▶ _Work task_
Sort through the material below and copy each line with "profile".
= = = = =
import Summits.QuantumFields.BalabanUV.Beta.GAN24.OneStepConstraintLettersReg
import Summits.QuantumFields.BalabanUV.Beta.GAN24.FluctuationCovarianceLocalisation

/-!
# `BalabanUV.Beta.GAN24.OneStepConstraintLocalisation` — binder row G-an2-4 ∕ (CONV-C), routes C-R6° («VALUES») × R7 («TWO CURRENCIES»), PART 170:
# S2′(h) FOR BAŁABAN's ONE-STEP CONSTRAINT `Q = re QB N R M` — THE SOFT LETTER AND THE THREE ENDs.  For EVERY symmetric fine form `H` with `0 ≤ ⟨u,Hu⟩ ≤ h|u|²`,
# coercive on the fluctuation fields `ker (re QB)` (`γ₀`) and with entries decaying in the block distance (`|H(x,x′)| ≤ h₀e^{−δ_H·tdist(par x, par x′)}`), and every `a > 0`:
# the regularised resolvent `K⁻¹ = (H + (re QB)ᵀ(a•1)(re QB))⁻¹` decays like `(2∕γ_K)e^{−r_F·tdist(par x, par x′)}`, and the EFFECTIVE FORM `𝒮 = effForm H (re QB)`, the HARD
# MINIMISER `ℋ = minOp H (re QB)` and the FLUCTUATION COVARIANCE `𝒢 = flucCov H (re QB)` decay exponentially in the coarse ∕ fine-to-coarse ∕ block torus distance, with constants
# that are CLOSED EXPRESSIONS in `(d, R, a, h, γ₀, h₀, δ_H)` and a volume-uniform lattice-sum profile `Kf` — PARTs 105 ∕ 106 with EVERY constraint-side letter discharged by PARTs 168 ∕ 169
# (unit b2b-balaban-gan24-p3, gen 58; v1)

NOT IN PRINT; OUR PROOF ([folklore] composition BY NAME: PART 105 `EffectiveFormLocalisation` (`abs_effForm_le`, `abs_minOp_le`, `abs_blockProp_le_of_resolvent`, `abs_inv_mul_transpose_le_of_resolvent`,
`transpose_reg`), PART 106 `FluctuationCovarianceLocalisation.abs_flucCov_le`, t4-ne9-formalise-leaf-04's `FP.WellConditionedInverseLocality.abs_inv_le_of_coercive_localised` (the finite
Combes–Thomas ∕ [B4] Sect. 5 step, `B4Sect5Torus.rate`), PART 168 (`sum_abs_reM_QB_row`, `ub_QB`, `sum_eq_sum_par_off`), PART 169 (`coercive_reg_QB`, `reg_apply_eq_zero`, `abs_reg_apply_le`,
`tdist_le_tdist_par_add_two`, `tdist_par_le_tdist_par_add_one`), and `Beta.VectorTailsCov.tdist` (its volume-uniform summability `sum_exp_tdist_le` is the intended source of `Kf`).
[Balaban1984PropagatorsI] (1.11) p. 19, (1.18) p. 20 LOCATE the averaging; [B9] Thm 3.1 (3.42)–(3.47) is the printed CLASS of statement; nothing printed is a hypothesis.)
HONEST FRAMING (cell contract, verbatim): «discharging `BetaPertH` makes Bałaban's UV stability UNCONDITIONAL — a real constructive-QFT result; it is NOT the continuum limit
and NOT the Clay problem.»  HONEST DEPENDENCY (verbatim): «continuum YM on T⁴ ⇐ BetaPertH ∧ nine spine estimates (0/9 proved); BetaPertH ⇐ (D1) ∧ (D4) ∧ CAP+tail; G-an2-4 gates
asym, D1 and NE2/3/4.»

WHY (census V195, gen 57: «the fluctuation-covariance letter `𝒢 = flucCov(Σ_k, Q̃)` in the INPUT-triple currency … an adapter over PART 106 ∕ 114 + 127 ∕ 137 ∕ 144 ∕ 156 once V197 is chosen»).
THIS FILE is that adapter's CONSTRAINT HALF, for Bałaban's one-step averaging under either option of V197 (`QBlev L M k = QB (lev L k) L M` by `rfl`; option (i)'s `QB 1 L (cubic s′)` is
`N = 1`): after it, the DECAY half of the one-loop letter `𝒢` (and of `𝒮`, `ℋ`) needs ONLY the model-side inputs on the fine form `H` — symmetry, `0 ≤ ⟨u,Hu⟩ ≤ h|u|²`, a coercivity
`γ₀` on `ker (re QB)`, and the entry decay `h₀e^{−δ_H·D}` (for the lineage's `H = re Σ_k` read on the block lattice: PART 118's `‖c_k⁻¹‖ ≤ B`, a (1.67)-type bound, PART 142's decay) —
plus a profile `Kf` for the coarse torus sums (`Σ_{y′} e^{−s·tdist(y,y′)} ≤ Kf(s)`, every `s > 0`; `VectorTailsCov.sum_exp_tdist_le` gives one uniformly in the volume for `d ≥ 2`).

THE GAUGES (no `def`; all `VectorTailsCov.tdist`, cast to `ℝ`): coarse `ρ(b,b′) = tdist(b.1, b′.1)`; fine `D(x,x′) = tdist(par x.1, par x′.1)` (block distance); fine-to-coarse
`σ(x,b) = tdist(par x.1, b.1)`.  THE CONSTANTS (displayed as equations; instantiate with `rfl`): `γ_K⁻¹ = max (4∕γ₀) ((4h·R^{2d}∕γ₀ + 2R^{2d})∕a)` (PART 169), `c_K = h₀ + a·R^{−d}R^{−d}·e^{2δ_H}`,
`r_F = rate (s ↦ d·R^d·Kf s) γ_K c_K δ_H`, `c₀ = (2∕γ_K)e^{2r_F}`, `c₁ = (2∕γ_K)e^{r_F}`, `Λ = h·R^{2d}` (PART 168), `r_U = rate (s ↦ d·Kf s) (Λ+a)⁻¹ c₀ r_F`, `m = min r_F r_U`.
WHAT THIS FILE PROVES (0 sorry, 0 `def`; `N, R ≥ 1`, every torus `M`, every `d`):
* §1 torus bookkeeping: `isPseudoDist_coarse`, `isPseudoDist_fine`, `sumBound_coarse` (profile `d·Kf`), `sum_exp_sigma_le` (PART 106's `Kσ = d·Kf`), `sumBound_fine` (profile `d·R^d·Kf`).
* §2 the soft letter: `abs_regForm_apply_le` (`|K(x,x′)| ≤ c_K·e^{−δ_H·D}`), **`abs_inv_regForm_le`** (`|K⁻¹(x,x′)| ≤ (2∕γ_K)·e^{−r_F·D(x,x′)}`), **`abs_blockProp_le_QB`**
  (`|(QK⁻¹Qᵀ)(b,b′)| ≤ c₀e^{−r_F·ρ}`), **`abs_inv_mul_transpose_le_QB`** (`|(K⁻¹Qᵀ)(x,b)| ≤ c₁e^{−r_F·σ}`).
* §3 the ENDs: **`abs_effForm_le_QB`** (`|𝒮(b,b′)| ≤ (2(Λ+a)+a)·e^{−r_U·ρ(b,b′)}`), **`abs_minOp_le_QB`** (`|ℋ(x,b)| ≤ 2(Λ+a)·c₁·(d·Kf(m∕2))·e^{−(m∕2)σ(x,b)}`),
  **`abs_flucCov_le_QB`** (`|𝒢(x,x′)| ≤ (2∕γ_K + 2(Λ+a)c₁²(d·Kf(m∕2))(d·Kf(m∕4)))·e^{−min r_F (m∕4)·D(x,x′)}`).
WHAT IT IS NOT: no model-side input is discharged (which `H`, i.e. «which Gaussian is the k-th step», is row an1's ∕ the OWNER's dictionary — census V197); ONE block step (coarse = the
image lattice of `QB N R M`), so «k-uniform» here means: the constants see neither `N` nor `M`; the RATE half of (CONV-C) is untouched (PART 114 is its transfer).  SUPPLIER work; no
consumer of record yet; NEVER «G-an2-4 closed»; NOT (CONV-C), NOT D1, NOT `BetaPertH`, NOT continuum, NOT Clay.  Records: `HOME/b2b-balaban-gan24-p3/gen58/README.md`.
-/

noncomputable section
= = = = =
▶ _Reply_
# that are CLOSED EXPRESSIONS in `(d, R, a, h, γ₀, h₀, δ_H)` and a volume-uniform lattice-sum profile `Kf` — PARTs 105 ∕ 106 with EVERY constraint-side letter discharged by PARTs 168 ∕ 169
plus a profile `Kf` for the coarse torus sums (`Σ_{y′} e^{−s·tdist(y,y′)} ≤ Kf(s)`, every `s > 0`; `VectorTailsCov.sum_exp_tdist_le` gives one uniformly in the volume for `d ≥ 2`).
* §1 torus bookkeeping: `isPseudoDist_coarse`, `isPseudoDist_fine`, `sumBound_coarse` (profile `d·Kf`), `sum_exp_sigma_le` (PART 106's `Kσ = d·Kf`), `sumBound_fine` (profile `d·R^d·Kf`).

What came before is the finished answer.